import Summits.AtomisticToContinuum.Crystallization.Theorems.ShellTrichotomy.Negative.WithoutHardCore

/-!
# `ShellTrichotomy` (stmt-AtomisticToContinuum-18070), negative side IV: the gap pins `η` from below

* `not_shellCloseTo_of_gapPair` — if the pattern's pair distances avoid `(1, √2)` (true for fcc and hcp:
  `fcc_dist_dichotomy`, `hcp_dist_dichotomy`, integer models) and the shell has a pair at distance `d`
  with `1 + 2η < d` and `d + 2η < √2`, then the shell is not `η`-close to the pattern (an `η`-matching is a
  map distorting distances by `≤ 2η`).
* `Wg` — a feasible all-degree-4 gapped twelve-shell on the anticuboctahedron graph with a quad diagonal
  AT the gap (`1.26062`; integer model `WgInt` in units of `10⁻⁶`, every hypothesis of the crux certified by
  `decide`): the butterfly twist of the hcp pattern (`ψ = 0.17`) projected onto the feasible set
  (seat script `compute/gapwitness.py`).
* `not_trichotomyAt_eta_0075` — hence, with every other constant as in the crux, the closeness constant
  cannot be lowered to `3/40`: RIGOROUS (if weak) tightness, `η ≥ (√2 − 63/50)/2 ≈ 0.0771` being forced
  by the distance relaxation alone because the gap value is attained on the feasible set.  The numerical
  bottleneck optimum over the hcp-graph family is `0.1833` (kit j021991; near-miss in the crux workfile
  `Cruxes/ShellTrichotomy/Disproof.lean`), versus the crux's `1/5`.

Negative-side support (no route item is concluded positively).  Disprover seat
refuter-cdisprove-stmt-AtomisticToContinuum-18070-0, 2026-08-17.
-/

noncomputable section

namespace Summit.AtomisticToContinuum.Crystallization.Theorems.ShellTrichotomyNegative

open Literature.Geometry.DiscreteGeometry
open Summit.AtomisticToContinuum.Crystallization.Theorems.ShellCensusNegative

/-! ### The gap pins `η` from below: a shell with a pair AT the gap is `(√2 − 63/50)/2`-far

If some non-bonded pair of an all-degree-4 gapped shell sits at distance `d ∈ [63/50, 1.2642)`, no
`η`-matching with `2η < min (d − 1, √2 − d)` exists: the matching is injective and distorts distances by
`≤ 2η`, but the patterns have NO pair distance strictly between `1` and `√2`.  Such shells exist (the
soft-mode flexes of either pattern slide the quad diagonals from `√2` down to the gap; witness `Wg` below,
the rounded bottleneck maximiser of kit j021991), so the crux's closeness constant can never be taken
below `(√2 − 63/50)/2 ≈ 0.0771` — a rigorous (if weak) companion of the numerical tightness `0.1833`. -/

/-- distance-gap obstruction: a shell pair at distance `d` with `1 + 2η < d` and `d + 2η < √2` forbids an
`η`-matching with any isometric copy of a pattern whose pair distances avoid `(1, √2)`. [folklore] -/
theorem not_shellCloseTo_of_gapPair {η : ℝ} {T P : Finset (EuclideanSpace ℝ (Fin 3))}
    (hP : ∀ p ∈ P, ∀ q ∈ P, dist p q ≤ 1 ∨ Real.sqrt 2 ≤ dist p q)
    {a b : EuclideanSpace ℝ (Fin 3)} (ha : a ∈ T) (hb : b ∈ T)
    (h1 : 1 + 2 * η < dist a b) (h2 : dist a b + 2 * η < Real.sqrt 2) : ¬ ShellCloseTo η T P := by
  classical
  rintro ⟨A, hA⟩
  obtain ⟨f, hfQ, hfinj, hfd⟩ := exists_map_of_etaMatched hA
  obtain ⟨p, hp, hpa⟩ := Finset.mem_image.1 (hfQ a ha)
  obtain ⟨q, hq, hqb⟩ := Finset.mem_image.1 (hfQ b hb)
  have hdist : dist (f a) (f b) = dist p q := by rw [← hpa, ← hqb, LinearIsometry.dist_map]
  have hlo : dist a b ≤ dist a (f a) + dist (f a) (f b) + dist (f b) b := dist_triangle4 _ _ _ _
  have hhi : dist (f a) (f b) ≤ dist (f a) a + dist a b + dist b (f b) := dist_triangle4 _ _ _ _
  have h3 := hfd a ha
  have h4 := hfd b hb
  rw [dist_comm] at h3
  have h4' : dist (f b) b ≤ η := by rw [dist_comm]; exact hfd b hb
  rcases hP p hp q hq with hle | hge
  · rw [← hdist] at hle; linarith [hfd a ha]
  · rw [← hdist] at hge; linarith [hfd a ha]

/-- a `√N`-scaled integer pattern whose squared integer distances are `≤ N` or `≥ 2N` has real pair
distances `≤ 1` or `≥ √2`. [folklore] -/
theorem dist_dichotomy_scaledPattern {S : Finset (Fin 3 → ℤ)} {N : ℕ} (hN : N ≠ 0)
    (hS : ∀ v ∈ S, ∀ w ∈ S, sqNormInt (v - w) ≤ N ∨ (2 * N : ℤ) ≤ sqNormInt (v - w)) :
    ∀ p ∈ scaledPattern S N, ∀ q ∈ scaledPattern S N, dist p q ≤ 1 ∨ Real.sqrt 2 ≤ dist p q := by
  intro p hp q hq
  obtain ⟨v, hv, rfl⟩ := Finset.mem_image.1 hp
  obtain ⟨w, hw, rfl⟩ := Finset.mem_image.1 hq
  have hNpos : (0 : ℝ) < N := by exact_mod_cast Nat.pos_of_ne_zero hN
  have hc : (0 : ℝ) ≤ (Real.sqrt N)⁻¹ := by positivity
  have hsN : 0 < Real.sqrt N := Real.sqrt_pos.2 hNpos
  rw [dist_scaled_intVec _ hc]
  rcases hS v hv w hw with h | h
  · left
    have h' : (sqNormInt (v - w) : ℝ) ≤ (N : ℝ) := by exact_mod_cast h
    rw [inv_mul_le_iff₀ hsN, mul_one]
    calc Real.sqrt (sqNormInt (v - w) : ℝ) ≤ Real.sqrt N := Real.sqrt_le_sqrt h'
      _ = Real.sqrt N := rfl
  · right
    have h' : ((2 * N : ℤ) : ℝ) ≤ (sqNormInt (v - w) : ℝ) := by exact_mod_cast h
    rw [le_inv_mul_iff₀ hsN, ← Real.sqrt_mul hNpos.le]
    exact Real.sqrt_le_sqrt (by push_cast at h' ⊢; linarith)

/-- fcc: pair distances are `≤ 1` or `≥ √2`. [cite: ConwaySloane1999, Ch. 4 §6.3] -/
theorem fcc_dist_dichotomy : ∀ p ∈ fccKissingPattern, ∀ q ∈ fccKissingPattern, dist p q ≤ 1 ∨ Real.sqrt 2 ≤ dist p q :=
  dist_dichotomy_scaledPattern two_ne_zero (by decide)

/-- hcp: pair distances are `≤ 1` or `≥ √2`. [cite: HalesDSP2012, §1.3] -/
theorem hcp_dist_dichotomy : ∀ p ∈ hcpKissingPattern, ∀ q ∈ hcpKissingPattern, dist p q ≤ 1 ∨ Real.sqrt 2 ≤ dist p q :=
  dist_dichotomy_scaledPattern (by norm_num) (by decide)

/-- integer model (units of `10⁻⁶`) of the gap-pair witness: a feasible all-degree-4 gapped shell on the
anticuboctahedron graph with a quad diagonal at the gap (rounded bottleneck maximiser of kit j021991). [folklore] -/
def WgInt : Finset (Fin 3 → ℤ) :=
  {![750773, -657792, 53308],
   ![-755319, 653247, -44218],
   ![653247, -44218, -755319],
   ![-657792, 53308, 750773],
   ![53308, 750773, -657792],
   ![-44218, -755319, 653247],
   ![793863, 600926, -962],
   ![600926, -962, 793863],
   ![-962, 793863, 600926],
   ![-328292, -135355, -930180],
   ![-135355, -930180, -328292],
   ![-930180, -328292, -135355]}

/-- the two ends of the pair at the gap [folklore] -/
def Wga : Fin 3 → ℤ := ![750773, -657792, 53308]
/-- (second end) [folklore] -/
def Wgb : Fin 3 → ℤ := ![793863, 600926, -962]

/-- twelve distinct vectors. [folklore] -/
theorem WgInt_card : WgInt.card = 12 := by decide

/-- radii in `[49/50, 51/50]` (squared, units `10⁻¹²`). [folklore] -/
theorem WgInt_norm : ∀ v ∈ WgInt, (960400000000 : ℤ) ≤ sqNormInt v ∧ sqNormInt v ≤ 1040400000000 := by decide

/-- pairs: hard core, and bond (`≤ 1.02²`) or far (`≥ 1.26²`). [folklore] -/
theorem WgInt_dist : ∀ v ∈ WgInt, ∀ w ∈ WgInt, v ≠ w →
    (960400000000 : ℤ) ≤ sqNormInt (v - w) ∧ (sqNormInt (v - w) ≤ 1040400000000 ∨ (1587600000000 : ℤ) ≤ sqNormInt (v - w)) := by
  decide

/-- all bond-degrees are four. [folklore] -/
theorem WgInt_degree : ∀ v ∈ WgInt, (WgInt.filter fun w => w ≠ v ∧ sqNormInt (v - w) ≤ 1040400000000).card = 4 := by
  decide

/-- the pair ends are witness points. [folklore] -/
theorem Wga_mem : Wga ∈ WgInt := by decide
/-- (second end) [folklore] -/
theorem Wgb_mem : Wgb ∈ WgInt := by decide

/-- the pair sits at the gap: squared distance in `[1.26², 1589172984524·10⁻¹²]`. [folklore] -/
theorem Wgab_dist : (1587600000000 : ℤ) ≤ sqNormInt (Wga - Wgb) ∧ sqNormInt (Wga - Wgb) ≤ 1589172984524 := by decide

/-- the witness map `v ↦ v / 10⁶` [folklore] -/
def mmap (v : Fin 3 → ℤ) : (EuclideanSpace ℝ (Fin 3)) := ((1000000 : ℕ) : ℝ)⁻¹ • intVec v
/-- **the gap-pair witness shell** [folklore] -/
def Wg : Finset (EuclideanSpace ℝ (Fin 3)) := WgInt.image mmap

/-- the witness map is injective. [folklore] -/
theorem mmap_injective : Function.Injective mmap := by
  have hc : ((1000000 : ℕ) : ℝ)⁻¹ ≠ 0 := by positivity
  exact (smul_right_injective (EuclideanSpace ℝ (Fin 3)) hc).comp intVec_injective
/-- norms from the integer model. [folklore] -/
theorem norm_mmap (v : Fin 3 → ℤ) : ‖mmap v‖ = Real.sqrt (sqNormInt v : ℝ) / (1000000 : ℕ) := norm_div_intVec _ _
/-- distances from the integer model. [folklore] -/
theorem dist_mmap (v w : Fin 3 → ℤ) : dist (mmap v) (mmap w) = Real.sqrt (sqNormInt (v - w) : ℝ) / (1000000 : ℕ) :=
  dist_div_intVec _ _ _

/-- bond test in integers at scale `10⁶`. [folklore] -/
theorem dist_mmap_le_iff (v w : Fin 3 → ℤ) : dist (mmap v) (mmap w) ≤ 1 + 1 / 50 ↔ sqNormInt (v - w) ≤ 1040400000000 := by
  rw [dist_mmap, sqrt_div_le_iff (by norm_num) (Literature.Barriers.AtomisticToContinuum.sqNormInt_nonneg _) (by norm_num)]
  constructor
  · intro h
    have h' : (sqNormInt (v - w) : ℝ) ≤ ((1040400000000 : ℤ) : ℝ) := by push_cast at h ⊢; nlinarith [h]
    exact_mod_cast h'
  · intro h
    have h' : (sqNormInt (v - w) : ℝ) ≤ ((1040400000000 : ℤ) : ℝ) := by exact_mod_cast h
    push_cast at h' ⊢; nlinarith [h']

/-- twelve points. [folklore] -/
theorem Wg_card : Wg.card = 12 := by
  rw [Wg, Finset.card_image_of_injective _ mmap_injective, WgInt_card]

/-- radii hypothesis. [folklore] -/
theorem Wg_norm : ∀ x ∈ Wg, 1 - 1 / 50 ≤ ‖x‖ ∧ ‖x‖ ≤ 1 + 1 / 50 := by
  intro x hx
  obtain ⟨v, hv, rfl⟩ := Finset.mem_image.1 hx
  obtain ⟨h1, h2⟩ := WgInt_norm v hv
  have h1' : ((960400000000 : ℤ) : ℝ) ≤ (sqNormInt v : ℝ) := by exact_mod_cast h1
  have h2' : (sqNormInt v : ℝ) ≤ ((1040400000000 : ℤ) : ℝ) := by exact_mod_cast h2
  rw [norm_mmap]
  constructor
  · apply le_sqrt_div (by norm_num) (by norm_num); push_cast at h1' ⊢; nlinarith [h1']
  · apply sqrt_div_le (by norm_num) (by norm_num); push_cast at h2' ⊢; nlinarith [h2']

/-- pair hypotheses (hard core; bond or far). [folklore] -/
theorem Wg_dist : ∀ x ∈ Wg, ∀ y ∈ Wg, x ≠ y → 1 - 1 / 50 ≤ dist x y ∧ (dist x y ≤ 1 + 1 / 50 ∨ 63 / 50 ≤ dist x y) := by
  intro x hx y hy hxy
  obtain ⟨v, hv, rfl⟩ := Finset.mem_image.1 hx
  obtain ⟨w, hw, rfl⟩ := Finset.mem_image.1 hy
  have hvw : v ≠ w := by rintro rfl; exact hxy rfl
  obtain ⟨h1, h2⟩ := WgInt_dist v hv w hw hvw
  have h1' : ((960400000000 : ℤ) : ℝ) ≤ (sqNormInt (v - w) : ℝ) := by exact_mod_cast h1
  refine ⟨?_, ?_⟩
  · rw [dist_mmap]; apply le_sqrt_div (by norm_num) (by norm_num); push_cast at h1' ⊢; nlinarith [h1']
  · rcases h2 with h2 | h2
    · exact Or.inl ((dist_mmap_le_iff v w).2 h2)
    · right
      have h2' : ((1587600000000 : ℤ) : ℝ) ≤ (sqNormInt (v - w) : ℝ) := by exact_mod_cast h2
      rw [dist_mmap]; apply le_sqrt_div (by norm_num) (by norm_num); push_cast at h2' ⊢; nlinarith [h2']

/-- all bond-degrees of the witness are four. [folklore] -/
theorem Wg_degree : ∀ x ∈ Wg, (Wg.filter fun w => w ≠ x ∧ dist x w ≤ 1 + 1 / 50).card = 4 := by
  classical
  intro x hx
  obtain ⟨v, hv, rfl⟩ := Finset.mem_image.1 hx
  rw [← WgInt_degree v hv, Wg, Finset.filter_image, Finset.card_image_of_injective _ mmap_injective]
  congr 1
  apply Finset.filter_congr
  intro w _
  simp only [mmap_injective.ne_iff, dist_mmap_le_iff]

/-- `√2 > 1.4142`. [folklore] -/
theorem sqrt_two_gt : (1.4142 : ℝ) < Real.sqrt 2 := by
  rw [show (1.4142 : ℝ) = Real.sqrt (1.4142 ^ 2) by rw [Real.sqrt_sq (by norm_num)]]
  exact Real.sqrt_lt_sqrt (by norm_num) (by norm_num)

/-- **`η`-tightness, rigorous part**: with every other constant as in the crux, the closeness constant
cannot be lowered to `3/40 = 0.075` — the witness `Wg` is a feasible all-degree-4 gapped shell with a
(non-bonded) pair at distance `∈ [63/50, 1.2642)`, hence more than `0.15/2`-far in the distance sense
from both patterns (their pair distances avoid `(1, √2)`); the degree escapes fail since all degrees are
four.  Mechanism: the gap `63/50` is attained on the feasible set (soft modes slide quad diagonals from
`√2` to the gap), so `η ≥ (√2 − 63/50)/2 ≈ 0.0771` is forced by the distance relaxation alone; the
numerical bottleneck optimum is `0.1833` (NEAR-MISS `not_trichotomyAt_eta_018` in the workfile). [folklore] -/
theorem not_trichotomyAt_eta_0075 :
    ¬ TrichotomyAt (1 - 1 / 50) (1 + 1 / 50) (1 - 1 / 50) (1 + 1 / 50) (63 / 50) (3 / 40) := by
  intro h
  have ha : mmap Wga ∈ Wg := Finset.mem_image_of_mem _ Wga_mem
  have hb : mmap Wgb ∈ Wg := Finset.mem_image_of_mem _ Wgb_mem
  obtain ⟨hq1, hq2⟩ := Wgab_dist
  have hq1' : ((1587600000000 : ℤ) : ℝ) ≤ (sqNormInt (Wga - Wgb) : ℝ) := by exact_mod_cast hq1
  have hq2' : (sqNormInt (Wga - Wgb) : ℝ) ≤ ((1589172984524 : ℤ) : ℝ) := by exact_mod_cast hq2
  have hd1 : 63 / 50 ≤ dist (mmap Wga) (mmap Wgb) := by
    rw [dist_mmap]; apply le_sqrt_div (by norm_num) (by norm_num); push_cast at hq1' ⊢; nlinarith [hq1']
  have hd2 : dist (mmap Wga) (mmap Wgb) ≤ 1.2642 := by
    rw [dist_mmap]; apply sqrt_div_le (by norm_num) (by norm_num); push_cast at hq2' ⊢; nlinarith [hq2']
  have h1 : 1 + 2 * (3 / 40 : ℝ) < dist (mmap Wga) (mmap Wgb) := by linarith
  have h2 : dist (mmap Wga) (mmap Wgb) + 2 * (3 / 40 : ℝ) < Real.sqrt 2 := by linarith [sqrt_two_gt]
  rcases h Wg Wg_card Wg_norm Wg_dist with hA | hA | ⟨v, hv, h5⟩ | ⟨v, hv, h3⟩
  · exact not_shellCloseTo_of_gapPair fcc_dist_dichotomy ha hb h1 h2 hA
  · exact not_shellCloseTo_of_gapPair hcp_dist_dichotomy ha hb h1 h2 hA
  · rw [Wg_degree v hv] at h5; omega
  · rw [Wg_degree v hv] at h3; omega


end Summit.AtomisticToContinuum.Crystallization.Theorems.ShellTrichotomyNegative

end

-------------------------

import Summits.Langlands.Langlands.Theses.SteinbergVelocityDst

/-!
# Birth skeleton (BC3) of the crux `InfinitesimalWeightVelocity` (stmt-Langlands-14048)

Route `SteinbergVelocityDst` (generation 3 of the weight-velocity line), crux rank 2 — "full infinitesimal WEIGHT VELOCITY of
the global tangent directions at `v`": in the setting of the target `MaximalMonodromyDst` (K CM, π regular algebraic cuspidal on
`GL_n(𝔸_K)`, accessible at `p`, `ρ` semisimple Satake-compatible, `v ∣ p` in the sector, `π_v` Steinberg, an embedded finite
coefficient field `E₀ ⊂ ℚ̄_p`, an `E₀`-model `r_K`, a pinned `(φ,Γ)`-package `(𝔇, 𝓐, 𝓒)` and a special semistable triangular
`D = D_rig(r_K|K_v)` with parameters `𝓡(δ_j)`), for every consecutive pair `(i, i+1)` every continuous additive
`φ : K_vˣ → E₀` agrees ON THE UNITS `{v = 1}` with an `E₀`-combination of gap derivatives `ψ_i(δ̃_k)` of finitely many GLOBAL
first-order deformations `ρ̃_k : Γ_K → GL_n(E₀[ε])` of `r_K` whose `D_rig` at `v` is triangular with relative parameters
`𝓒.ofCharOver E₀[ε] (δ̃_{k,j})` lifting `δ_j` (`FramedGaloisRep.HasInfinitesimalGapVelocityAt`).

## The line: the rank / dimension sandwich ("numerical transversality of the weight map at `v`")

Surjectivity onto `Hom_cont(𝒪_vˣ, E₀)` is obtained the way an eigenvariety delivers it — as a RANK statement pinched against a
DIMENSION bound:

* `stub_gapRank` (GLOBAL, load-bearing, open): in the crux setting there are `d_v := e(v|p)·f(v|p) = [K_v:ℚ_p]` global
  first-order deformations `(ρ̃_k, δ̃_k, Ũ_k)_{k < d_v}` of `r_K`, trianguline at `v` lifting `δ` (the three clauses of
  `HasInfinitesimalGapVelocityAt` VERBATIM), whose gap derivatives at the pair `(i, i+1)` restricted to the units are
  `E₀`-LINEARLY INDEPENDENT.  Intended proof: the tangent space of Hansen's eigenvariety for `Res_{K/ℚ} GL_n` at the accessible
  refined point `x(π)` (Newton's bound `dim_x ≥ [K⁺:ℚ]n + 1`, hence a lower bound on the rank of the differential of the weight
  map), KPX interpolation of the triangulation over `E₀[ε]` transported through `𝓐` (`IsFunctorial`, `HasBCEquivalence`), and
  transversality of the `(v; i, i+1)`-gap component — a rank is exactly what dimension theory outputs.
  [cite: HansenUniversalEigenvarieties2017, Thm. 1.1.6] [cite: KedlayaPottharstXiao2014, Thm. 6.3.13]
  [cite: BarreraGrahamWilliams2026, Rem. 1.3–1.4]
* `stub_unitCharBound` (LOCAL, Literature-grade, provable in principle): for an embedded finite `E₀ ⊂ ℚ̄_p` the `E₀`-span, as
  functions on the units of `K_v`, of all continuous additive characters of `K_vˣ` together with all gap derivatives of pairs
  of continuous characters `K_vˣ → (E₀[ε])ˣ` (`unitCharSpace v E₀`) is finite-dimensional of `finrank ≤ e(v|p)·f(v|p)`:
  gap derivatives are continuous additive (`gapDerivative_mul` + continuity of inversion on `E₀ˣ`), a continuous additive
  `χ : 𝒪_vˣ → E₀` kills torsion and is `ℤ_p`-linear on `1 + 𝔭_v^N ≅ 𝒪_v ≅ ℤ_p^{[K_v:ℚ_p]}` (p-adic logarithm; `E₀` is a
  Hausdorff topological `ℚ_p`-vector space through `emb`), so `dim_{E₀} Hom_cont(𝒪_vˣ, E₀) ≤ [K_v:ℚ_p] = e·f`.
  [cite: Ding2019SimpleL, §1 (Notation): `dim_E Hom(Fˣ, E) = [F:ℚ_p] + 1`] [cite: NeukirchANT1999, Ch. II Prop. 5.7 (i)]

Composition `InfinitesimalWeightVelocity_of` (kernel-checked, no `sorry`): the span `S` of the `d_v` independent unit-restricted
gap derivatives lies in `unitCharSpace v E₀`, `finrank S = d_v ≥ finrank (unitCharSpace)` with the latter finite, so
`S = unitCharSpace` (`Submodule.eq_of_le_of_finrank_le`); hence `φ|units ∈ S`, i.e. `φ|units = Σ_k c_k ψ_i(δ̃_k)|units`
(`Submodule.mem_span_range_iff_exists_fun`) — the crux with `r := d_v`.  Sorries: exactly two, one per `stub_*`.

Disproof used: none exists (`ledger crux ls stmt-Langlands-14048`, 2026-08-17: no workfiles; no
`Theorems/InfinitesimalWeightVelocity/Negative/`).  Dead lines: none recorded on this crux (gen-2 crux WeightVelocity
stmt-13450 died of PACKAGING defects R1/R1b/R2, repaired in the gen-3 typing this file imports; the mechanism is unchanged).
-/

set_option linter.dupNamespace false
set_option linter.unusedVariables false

-------------------------

* What is required: Find the word "relaxation" in the material, then list each line that holds it.

* Task output:
  by the distance relaxation alone because the gap value is attained on the feasible set.  The numerical
`√2` to the gap), so `η ≥ (√2 − 63/50)/2 ≈ 0.0771` is forced by the distance relaxation alone; the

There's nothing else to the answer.